Enter fullscreen mode Exit fullscreen mode

This is a simple benchmarking tool using performance.now

Test generation

Since we have to rewrite the tests (at least to some degree). I thought it would be better to generate them. This is because all the cases adds up to a lot of code and it's all very formulaic. The few times I've had to modify tests I spend a long time copy-pasting and it's time we grow out of that (it wasn't even that hard, I should have done this sooner...).

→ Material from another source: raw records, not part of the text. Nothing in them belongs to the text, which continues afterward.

import Summits.QuantumFields.YangMills.Theorems.BalabanUVNodesN15PerCubeGreenCovariantClose
import Summits.QuantumFields.YangMills.Theorems.BalabanUVNodesN15PerCubeGreenSopStairLetters
import Summits.QuantumFields.YangMills.Theorems.BalabanUVNodesN15TwoSpacingGluingSopLocality
import HarnessLib

/-!
# N15 = NE2, road (c) — PROGRAMME (PC), towards (PC-B): THE SITE COARSE KIT — `Q′G′²Q′ᵀ(U) − Q′G′²Q′ᵀ(𝟙)` for a `U(m)` field (3.35)-small in the TRIVIAL gauge near and in Bałaban's
# per-cube class far: `mulVecLin (cSop (cvT e U) a) − mulVecLin (cSop 𝟙 a) ≤ B·(r_V(1+|J⊕J|) + R_N + σ + (L^m)⁻¹ + e^{−δd_Z(y)})·e^{−δd}` on the coarse coloured scalars
# (dag-n15-c g27, n15-c∕298b)

Cell `pub-ymgap`, seat `pub-ymgap-dag-n15-c` (generation g27; R134 (a), s1; HUMAN RULING D-0062).  `bears_on: R4∕N15 · K3⁸ SpineGivenEndpointR13SepCoPHV (stmt-QuantumFields-27366)`;
filed `--kind proof --supports stmt-QuantumFields-27366 --as helper` — COUNT-NEUTRAL.  0 `def`, 0 `sorry`.  Imports n15-c∕296 `…PerCubeGreenCovariantClose`
(`hasMaj_cGreen_sub_cGreen_one_of_reg335`; through it 266 `hasMaj_cGreen_of_reg335Box`, r06 `Reg335Cube`, `reg335Cube_gaugeTr_one`, `cvT_one`), n15-c∕297 `…TwoSpacingGluingSopLocality`
(`hasMaj_sop_sub_sop`), n15-c∕298a∕298b-letters `…PerCubeGreenSopLetters`, `…PerCubeGreenSopStairLetters` (staircase letters, diagonal kernels, `Q′(T) − Q′(𝟙)` with a site-dependent
letter), n15-c∕202∕205 `hasMaj_csavg(_transpose)`, n15-c∕262's cover geometry (`scChi_lift_eq_one_of_near_bbox`, `blockOf_mem_cubeBlocks_of_inner_ne_zero`, `sum_hcube_sq`,
`abs_cenRep_lt_one_of_hcube_ne_zero`).  Nothing in the tree is modified.

WHY ((PC-B), [B9] (3.95)–(3.96) p.411).  The per-cube expansion of `(Q′G′²Q′ᵀ)⁻¹(U)` with FLAT local models `S(𝟙)` leaves, at cube `□`, the defect `M_ψ S(𝟙)⁻¹M_ψ(S(V_□) − S(𝟙))M_{h_□}`
(`V_□ = U^{w_□}`, small in the trivial gauge on the doubled walk cube); this file IS the estimate of `S(V) − S(𝟙)` with the OUTPUT weight `e^{−δd_Z(y)}` (`Z ⊇` the far cubes' regions):
small where `y` is away from `Z`, i.e. near `□`, up to the data's own size `r_V, R_N, σ = (1 + r_VL^{−k})^{(d+1)L^k} − 1` and the partition letter `(L^m)⁻¹` — NO volume factor.
HOW: `Q′(𝟙)`, `Q′(V)ᵀ` block-diagonal with letter `|ι| + 1` (the staircase transports are orthogonal); `G′(V), G′(𝟙) ≤ B₆e^{−δd}` (266; the near cubes are in the class through the trivial
datum `⟨1, A⟩`, the flat field through `reg335Cube_gaugeTr_one`); `G′(V) − G′(𝟙)` by 296; `Q′(V) − Q′(𝟙)` block-diagonal with the letter `σ` on blocks covered by a near cut box (every site
of the block carries the datum: n15-c∕298b-letters) and `|ι| + 1` on the others — those lie in a FAR cube (`Σ_kh_k² = 1` ⟹ some `h_k ≠ 0` ⟹ `χ_k = 1` ⟹ the block is in `□_k ⊆ Z`), where
`d_Z = 0`; then 297 with rates `δ₀ = min(δ₁∕64, δ₆∕16)`, `m = min(δ₀∕8, 3δ₁∕128)` and an explicit final constant.

HONEST FRAMING ∕ LIMITS.  MODEL carriers (n15-c∕262's cover of the doubled unit torus); no operator of record estimated; [B9] cited for SHAPES ∕ MECHANISM.  NE2⁺ NOT PRINTED, NOT proved;
N15 of record untouched; K3⁸ OPEN; counts UNMOVED.  Restate-immune (no Theses import).
-/

noncomputable section

open scoped BigOperators Matrix Matrix.Norms.L2Operator

namespace Summit.QuantumFields.YangMills.BalabanUVNodes.N15.Gluing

let testFile = "import {\n";

const sizes = [1,2,4,8,16,32,64,128,256];

//test data (nums)

for(const size of sizes){
    testFile += `\tmat${size}ANum,\n\tmat${size}BNum,\n`;

}

testFile += `} from "../data/mat-data-num.js"\n\n`


//strats

testFile += "import {\n";

const strategies = ["Loop"]; //etc

for(const strat of strategies){
    testFile += `\taddMatrix${strat},\n`
}

testFile += `} from "../mat.js"\n\n`

//libs

testFile += `import { bench } from "../web/bench.js"\n\n`;


//tests

for(const strat of strategies){
    for(const size of sizes){
    testFile += `await bench("Add ${size}x${size} (${strat})", { group: "${size}x${size}}" }, () => {
    addMatrix${strat}(mat${size}ANum, mat${size}BNum);
});\n\n`
    }
}

testFile += `console.log("Complete!");\n`;

Deno.writeTextFileSync("./temp/tests.js", testFile);


Enter fullscreen mode Exit fullscreen mode

This is a simple script which generates test data for the web runner. We need to manually fill in the strategies with the ones that interest us. This file actually started to get really complicated over time due to the little variations of things.

The test runner

Finally it might be useful to make running the test runner quick and easy from the command line without manually starting up a server, navigating and then trying to copy paste stuff out of the console.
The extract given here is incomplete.